**Aim of the exercise**
When you reach the line containing "a simple root" in the entries below, start writing out each line exactly, and stop after the line containing "namespace Literature.AnabelianGeometry.AbsoluteAnabelian".

**Information shown**
import Literature.NumberTheory.Automorphic.RegularAlgebraicCuspidalHeckePointProofs
import Literature.NumberTheory.Automorphic.ModPHeckeEigensystemGL
import HarnessLib

/-!
# `TwoAdicBianchiProModularityLevel` (crux stmt-Langlands-15110, route `ParityBlindBianchi`),
# negative side — TWIST SYMMETRY of the points of `Spf 𝕋(Kᵖ)`

A character `ψ : 𝒢 →* kˣ` which is trivial on `ι(Γ)` and on every level `K(s)` of a tower (for
`Γ = GL₂(K) → 𝒢 = GL₂(𝔸_K^∞)`: `ψ = η ∘ det` for an idele class character `η` of finite order with
values in `k`, trivial on `det U`) acts on the coefficient representations `Fun(𝒢/K(s), k/ϖ^t)` by
multiplication, `(τ_ψ f)(x) = ψ(x) f(x)` — a `Γ`-equivariant automorphism (`ψ ∘ ι = 1`), well
defined on cosets (`ψ|_{K(s)} = 1`) — and conjugating a double-coset operator by it rescales it:
`T_g ∘ τ_ψ = ψ(g) · τ_ψ ∘ T_g` (`heckeFun_twist`).  Passing to `H^i(X_{K(s)}, k/ϖ^t)` by functoriality
and to the big Hecke algebra through the kernel description of its points
(`isHeckePoint_iff_forall_freeAlgebra`), **the set of points of `Spf 𝕋(Kᵖ)` is stable under
`χ ↦ (j ↦ ψ(δ j) χ j)`** (`IsHeckePoint.twist`).  For the crux: if the Hansen data `a` of `σ` were a
point at tame level `U`, so would be the data `(η(ϖ_v) a_{v,1}, η(ϖ_v)² a_{v,2})` of `σ ⊗ η` for every
finite-order `η` unramified at the good places with `η ∘ det` trivial on `U` — the formal shadow of
"`Spf 𝕋(U²)` is stable under twisting by characters of `U`-level", the symmetry every parity / descent
/ calibration argument about stub B (`stub_artinLift`) uses (cf. the reports of leads c4, c6, c7 in
`Cruxes/…/Lines/Sketch.md`).  Sorry-free and definition-free (the twist operators live inside the
proofs; statements mention only the explicit function `c ↦ ψ(c.out) • f c`).  Lead c8, line `Sketch`.
-/

noncomputable section

set_option linter.dupNamespace false

namespace Summit.Langlands.Langlands.Theorems.TwoAdicBianchiProModularityLevel.Negative

open CategoryTheory Literature.NumberTheory.Automorphic

universe u v

section Twist

variable (k : Type u) [CommRing k] {Γ 𝒢 : Type u} [Group Γ] [Group 𝒢] (ι : Γ →* 𝒢)
  (L : Subgroup 𝒢) (M : Type u) [AddCommGroup M] [Module k M]

omit [Group Γ] in
/-- A character trivial on `L` is constant on left cosets: `ψ((gL).out) = ψ(g)`. [folklore] -/
theorem psi_out_mk (ψ : 𝒢 →* kˣ) (hL : ∀ l ∈ L, ψ l = 1) (g : 𝒢) :
    ψ ((g : 𝒢 ⧸ L).out) = ψ g := by
  obtain ⟨l, hl⟩ := QuotientGroup.mk_out_eq_mul L g
  rw [hl, map_mul, hL l l.2, mul_one]
import Mathlib.NumberTheory.LocalField.Basic
import Mathlib.RingTheory.Henselian
import Mathlib.RingTheory.Filtration
import Mathlib.FieldTheory.Finite.Basic
import Mathlib.GroupTheory.OrderOfElement
import Mathlib.Data.Nat.Prime.Infinite

/-!
# Units of a mixed-characteristic local field are the infinitely `ℓ`-divisible elements
# ([AbsTopIII] Remark 3.1.1)

Kernel proof (theorems only, Mathlib-only, no new definitions) of the claim recorded in
S. Mochizuki, *Topics in absolute anabelian geometry III*, Remark 3.1.1 (kurims manuscript p.70, lit
key `paper:url-5493eb38cbb7`; bib key `MochizukiAbsTopIII2015`): for an MLF `k` (and hence for every
finite extension of `k`, i.e. for the invariants of `k̄^×` under any open subgroup of `G_k`),
"`𝒪_k^× ⊆ k^×` may be characterized as the subgroup of elements divisible by arbitrary powers of some
prime number" — so that the submonoids `𝒪^× ⊆ 𝒪^⊳ ⊆ k^×` (and with them the topology, Rmk 3.1.1) are
determined by the bare group structure of `k^×`.

Precisely, for a nonarchimedean local field `K` (Mathlib `IsNonarchimedeanLocalField`) and `x ≠ 0`:
`v(x) = 1 ↔ ∃ ℓ prime, ∀ n, ∃ y : K, y ^ ℓ ^ n = x`
(`valuation_eq_one_iff_exists_prime_forall_exists_pow_eq`).  `⇐`: the valuation ring is a
Noetherian local domain, so a non-unit with `ℓⁿ`-th roots for all `n` lies in `⋂ₙ 𝓂^{ℓⁿ} = 0`
(Krull).  `⇒`: for a prime `ℓ` exceeding the cardinality `q` of the residue field, `ℓ` is a unit of
`𝒪_K` and `z ↦ z^ℓ` is a bijection of `𝓀^×` (`gcd(ℓ, q − 1) = 1`), so `Y^ℓ − u` has a simple root
modulo `𝓂` for every unit `u`, which lifts by Hensel's lemma (`𝒪_K` is `𝓂`-adically complete:
Mathlib `IsAdicComplete.henselianRing`); iterate.

NOTE (typing of Rmk 3.1.1): the characterisation is FALSE verbatim inside an algebraic closure `k̄`
(every nonzero element of an algebraically closed field has `ℓⁿ`-th roots for all `ℓ, n`); the text
applies it "to the various subfields, subgroups, or submonoids obtained … by taking the invariants with
respect to some open subgroup of the Galois group", i.e. at the finite levels, each of which is again
an MLF — the form proved here.
HONEST FRAMING: OUR kernel check of a classical fact quoted by a refereed paper; it takes no side on
[IUTchIII] Cor 3.12.
-/

namespace Literature.AnabelianGeometry.AbsoluteAnabelian

open _root_.ValuativeRel _root_.Polynomial

variable (K : Type*) [Field K] [ValuativeRel K] [TopologicalSpace K] [IsNonarchimedeanLocalField K]

/-- The valuation ring of a nonarchimedean local field is Henselian at its maximal ideal (it is
`𝓂`-adically complete).
[cite: MochizukiAbsTopIII2015, Remark 3.1.1 p.70] -/
theorem IsNonarchimedeanLocalField.henselianRing_integer : HenselianRing 𝒪[K] 𝓂[K] := by
  letI := IsTopologicalAddGroup.rightUniformSpace K
  haveI := isUniformAddGroup_of_addCommGroup (G := K)
  infer_instance

/-- For a nonarchimedean local field `K` there is a prime `ℓ` (any prime exceeding the cardinality
of the residue field) such that every unit of `𝒪_K` is an `ℓ`-th power of a unit.
[cite: MochizukiAbsTopIII2015, Remark 3.1.1 p.70] -/
theorem IsNonarchimedeanLocalField.exists_prime_forall_isUnit_exists_pow_eq :
    ∃ ℓ : ℕ, ℓ.Prime ∧ ∀ u : 𝒪[K], IsUnit u → ∃ y : 𝒪[K], IsUnit y ∧ y ^ ℓ = u := by
  classical
  haveI : Fintype 𝓀[K] := Fintype.ofFinite _
  haveI : HenselianRing 𝒪[K] 𝓂[K] := IsNonarchimedeanLocalField.henselianRing_integer K
  obtain ⟨ℓ, hqℓ, hℓ⟩ := Nat.exists_infinite_primes (Fintype.card 𝓀[K] + 1)
  refine ⟨ℓ, hℓ, fun u hu => ?_⟩
  have hℓ0 : ℓ ≠ 0 := hℓ.ne_zero
  -- `ℓ` is invertible in the residue field
  have hℓk : (ℓ : 𝓀[K]) ≠ 0 := by
    intro h
    have h1 : ringChar 𝓀[K] = ℓ := CharP.ringChar_of_prime_eq_zero hℓ h
    have h2 : ringChar 𝓀[K] ∣ Fintype.card 𝓀[K] :=
      ringChar.dvd (FiniteField.cast_card_eq_zero 𝓀[K])
    rw [h1] at h2
    have := Nat.le_of_dvd Fintype.card_pos h2
    omega
  -- `z ↦ z ^ ℓ` is a bijection of the (finite) unit group of the residue field
  have hcop : (Nat.card 𝓀[K]ˣ).Coprime ℓ := by
    have hle : Nat.card 𝓀[K]ˣ ≤ Fintype.card 𝓀[K] := by
      rw [← Nat.card_eq_fintype_card]
      exact Nat.card_le_card_of_injective (fun z : 𝓀[K]ˣ => (z : 𝓀[K])) Units.val_injective
    have hpos : Nat.card 𝓀[K]ˣ ≠ 0 := Nat.card_pos.ne'
    exact (Nat.coprime_of_lt_prime hpos (by omega) hℓ).symm
  have hu' : IsUnit (IsLocalRing.residue 𝒪[K] u) := hu.map _
  obtain ⟨zbar, hz⟩ := (powCoprime hcop).surjective hu'.unit
  rw [powCoprime_apply] at hz
  obtain ⟨a₀, ha₀⟩ := IsLocalRing.residue_surjective (R := 𝒪[K]) (zbar : 𝓀[K])
  -- Hensel's lemma for `Y ^ ℓ - u` at `a₀`
  have hmonic : (X ^ ℓ - C u : 𝒪[K][X]).Monic := monic_X_pow_sub_C u hℓ0
  have h₁ : (X ^ ℓ - C u : 𝒪[K][X]).eval a₀ ∈ 𝓂[K] := by
    rw [← IsLocalRing.residue_eq_zero_iff]
    simp only [eval_sub, eval_pow, eval_X, eval_C, map_sub, map_pow, ha₀]
    rw [← Units.val_pow_eq_pow_val, hz, IsUnit.unit_spec, sub_self]
  have h₂ : IsUnit (Ideal.Quotient.mk 𝓂[K] ((X ^ ℓ - C u : 𝒪[K][X]).derivative.eval a₀)) := by
    change IsUnit (IsLocalRing.residue 𝒪[K] ((X ^ ℓ - C u : 𝒪[K][X]).derivative.eval a₀))
    rw [isUnit_iff_ne_zero]
    simp only [derivative_sub, derivative_X_pow, derivative_C, sub_zero, eval_mul, eval_natCast,
      eval_pow, eval_X, map_mul, map_natCast, map_pow, ha₀]
    exact mul_ne_zero hℓk (pow_ne_zero _ zbar.ne_zero)
  obtain ⟨a, hroot, -⟩ := HenselianRing.is_henselian (X ^ ℓ - C u) hmonic a₀ h₁ h₂
  have ha : a ^ ℓ = u := by
    have : (X ^ ℓ - C u : 𝒪[K][X]).eval a = 0 := hroot
    simpa [sub_eq_zero] using this
  exact ⟨a, (isUnit_pow_iff hℓ0).mp (ha ▸ hu), ha⟩

/-- Iterating: every unit of `𝒪_K` has `ℓⁿ`-th roots (which are units) for all `n`, for a suitable
prime `ℓ`.
[cite: MochizukiAbsTopIII2015, Remark 3.1.1 p.70] -/
theorem IsNonarchimedeanLocalField.exists_prime_forall_isUnit_exists_pow_pow_eq :
    ∃ ℓ : ℕ, ℓ.Prime ∧ ∀ (n : ℕ) (u : 𝒪[K]), IsUnit u → ∃ y : 𝒪[K], IsUnit y ∧ y ^ ℓ ^ n = u := by
  obtain ⟨ℓ, hℓ, h⟩ := IsNonarchimedeanLocalField.exists_prime_forall_isUnit_exists_pow_eq K
  refine ⟨ℓ, hℓ, fun n => ?_⟩
  induction n with
  | zero => exact fun u hu => ⟨u, hu, by simp⟩
  | succ n ih =>
    intro u hu
    obtain ⟨y, hy, hyu⟩ := ih u hu
    obtain ⟨z, hz, hzy⟩ := h y hy
    exact ⟨z, hz, by rw [pow_succ', pow_mul, hzy, hyu]⟩

/-- The `⇐` half at the integral level: a nonzero `x` with `v(x) ≤ 1` admitting `ℓⁿ`-th roots in
`K` for all `n` (some prime `ℓ`) is a unit, by the Krull intersection theorem in the Noetherian local
ring `𝒪_K`.
[cite: MochizukiAbsTopIII2015, Remark 3.1.1 p.70] -/
theorem IsNonarchimedeanLocalField.valuation_eq_one_of_forall_exists_pow_eq {x : K} (hx : x ≠ 0)
    (hx1 : valuation K x ≤ 1) {ℓ : ℕ} (hℓ : ℓ.Prime) (h : ∀ n : ℕ, ∃ y : K, y ^ ℓ ^ n = x) :
    valuation K x = 1 := by
  by_contra hne
  have hlt : valuation K x < 1 := lt_of_le_of_ne hx1 hne
  set xo : 𝒪[K] := ⟨x, (Valuation.mem_integer_iff _ _).mpr hx1⟩ with hxo
  have hxm : xo ∈ 𝓂[K] := by
    rw [IsLocalRing.mem_maximalIdeal, mem_nonunits_iff,
      Valuation.Integer.not_isUnit_iff_valuation_lt_one]
    exact hlt
  have hmem : ∀ k : ℕ, xo ∈ 𝓂[K] ^ k := by
    intro k
    obtain ⟨y, hy⟩ := h k
    have hk : k < ℓ ^ k := Nat.lt_pow_self hℓ.one_lt
    have hy1 : valuation K y ≤ 1 := by
      have : valuation K y ^ ℓ ^ k ≤ 1 := by rw [← map_pow, hy]; exact hx1
      exact (pow_le_one_iff (pow_ne_zero _ hℓ.ne_zero)).mp this
    set yo : 𝒪[K] := ⟨y, (Valuation.mem_integer_iff _ _).mpr hy1⟩ with hyo
    have hyx : yo ^ ℓ ^ k = xo := Subtype.ext (by simp [hyo, hxo, hy])
    have hym : yo ∈ 𝓂[K] :=
      (Ideal.IsMaximal.isPrime inferInstance).mem_of_pow_mem (ℓ ^ k) (hyx ▸ hxm)
    have hxk : xo ∈ 𝓂[K] ^ ℓ ^ k := hyx ▸ Ideal.pow_mem_pow hym _
    exact Ideal.pow_le_pow_right hk.le hxk
  have hbot : (⨅ k : ℕ, 𝓂[K] ^ k) = ⊥ :=
    Ideal.iInf_pow_eq_bot_of_isLocalRing _ (Ideal.IsMaximal.ne_top inferInstance)
  have hx0 : xo ∈ (⨅ k : ℕ, 𝓂[K] ^ k) := by
    rw [Ideal.mem_iInf]
    exact hmem
  rw [hbot, Ideal.mem_bot] at hx0
  exact hx (congrArg Subtype.val hx0)

/-- **[AbsTopIII] Rmk 3.1.1** (for an MLF; Mathlib: any nonarchimedean local field): a nonzero
element is a unit of the ring of integers iff it is divisible by arbitrary powers of some prime number
— "`𝒪_k^× ⊆ k^×` may be characterized as the subgroup of elements divisible by arbitrary powers of
some prime number".
[cite: MochizukiAbsTopIII2015, Remark 3.1.1 p.70] -/
theorem IsNonarchimedeanLocalField.valuation_eq_one_iff_exists_prime_forall_exists_pow_eq
    {x : K} (hx : x ≠ 0) :
    valuation K x = 1 ↔ ∃ ℓ : ℕ, ℓ.Prime ∧ ∀ n : ℕ, ∃ y : K, y ^ ℓ ^ n = x := by
  constructor
  · intro hvx
    obtain ⟨ℓ, hℓ, h⟩ := IsNonarchimedeanLocalField.exists_prime_forall_isUnit_exists_pow_pow_eq K
    refine ⟨ℓ, hℓ, fun n => ?_⟩
    have hxO : x ∈ 𝒪[K] := by
      rw [Valuation.mem_integer_iff, hvx]
    have hu : IsUnit (⟨x, hxO⟩ : 𝒪[K]) :=
      (Valuation.integer.integers (valuation K)).isUnit_iff_valuation_eq_one.mpr hvx
    obtain ⟨y, -, hy⟩ := h n ⟨x, hxO⟩ hu
    exact ⟨y, by simpa using congrArg Subtype.val hy⟩
  · rintro ⟨ℓ, hℓ, h⟩
    rcases le_total (valuation K x) 1 with hle | hge
    · exact IsNonarchimedeanLocalField.valuation_eq_one_of_forall_exists_pow_eq K hx hle hℓ h
    · have hx' : x⁻¹ ≠ 0 := inv_ne_zero hx
      have hpos : 0 < valuation K x := (Valuation.pos_iff _).mpr hx
      have hle' : valuation K x⁻¹ ≤ 1 := by
        rw [map_inv₀]
        exact (inv_le_one₀ hpos).mpr hge
      have h' : ∀ n, ∃ y : K, y ^ ℓ ^ n = x⁻¹ := fun n => by
        obtain ⟨y, hy⟩ := h n
        exact ⟨y⁻¹, by rw [inv_pow, hy]⟩
      have := IsNonarchimedeanLocalField.valuation_eq_one_of_forall_exists_pow_eq K hx' hle' hℓ h'
      rwa [map_inv₀, inv_eq_one] at this

/-- **[AbsTopIII] Rmk 3.1.1**, unit form: an element of `𝒪_K` that is nonzero in `K` is a unit of
`𝒪_K` iff it has `ℓⁿ`-th roots in `K` for all `n`, for some prime `ℓ`.
[cite: MochizukiAbsTopIII2015, Remark 3.1.1 p.70] -/
theorem IsNonarchimedeanLocalField.isUnit_integer_iff_exists_prime_forall_exists_pow_eq
    (x : 𝒪[K]) (hx : (x : K) ≠ 0) :
    IsUnit x ↔ ∃ ℓ : ℕ, ℓ.Prime ∧ ∀ n : ℕ, ∃ y : K, y ^ ℓ ^ n = x := by
  rw [(Valuation.integer.integers (valuation K)).isUnit_iff_valuation_eq_one]
  exact IsNonarchimedeanLocalField.valuation_eq_one_iff_exists_prime_forall_exists_pow_eq K hx

/-- **[AbsTopIII] Rmk 3.1.1**, membership form: a nonzero `x ∈ K` lies in `𝒪_K` together with its
inverse iff it has `ℓⁿ`-th roots in `K` for all `n`, for some prime `ℓ`.
[cite: MochizukiAbsTopIII2015, Remark 3.1.1 p.70] -/
theorem IsNonarchimedeanLocalField.mem_integer_and_inv_mem_iff_exists_prime_forall_exists_pow_eq
    {x : K} (hx : x ≠ 0) :
    (x ∈ 𝒪[K] ∧ x⁻¹ ∈ 𝒪[K]) ↔ ∃ ℓ : ℕ, ℓ.Prime ∧ ∀ n : ℕ, ∃ y : K, y ^ ℓ ^ n = x := by
  rw [← IsNonarchimedeanLocalField.valuation_eq_one_iff_exists_prime_forall_exists_pow_eq K hx,
    Valuation.mem_integer_iff, Valuation.mem_integer_iff, map_inv₀]
  have hpos : 0 < valuation K x := (Valuation.pos_iff _).mpr hx
  constructor
  · rintro ⟨h1, h2⟩
    exact le_antisymm h1 ((inv_le_one₀ hpos).mp h2)
  · intro h
    simp [h]

end Literature.AnabelianGeometry.AbsoluteAnabelian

**Solved problem**
`𝒪_K` and `z ↦ z^ℓ` is a bijection of `𝓀^×` (`gcd(ℓ, q − 1) = 1`), so `Y^ℓ − u` has a simple root
modulo `𝓂` for every unit `u`, which lifts by Hensel's lemma (`𝒪_K` is `𝓂`-adically complete:
Mathlib `IsAdicComplete.henselianRing`); iterate.

NOTE (typing of Rmk 3.1.1): the characterisation is FALSE verbatim inside an algebraic closure `k̄`
(every nonzero element of an algebraically closed field has `ℓⁿ`-th roots for all `ℓ, n`); the text
applies it "to the various subfields, subgroups, or submonoids obtained … by taking the invariants with
respect to some open subgroup of the Galois group", i.e. at the finite levels, each of which is again
an MLF — the form proved here.
HONEST FRAMING: OUR kernel check of a classical fact quoted by a refereed paper; it takes no side on
[IUTchIII] Cor 3.12.
-/

namespace Literature.AnabelianGeometry.AbsoluteAnabelian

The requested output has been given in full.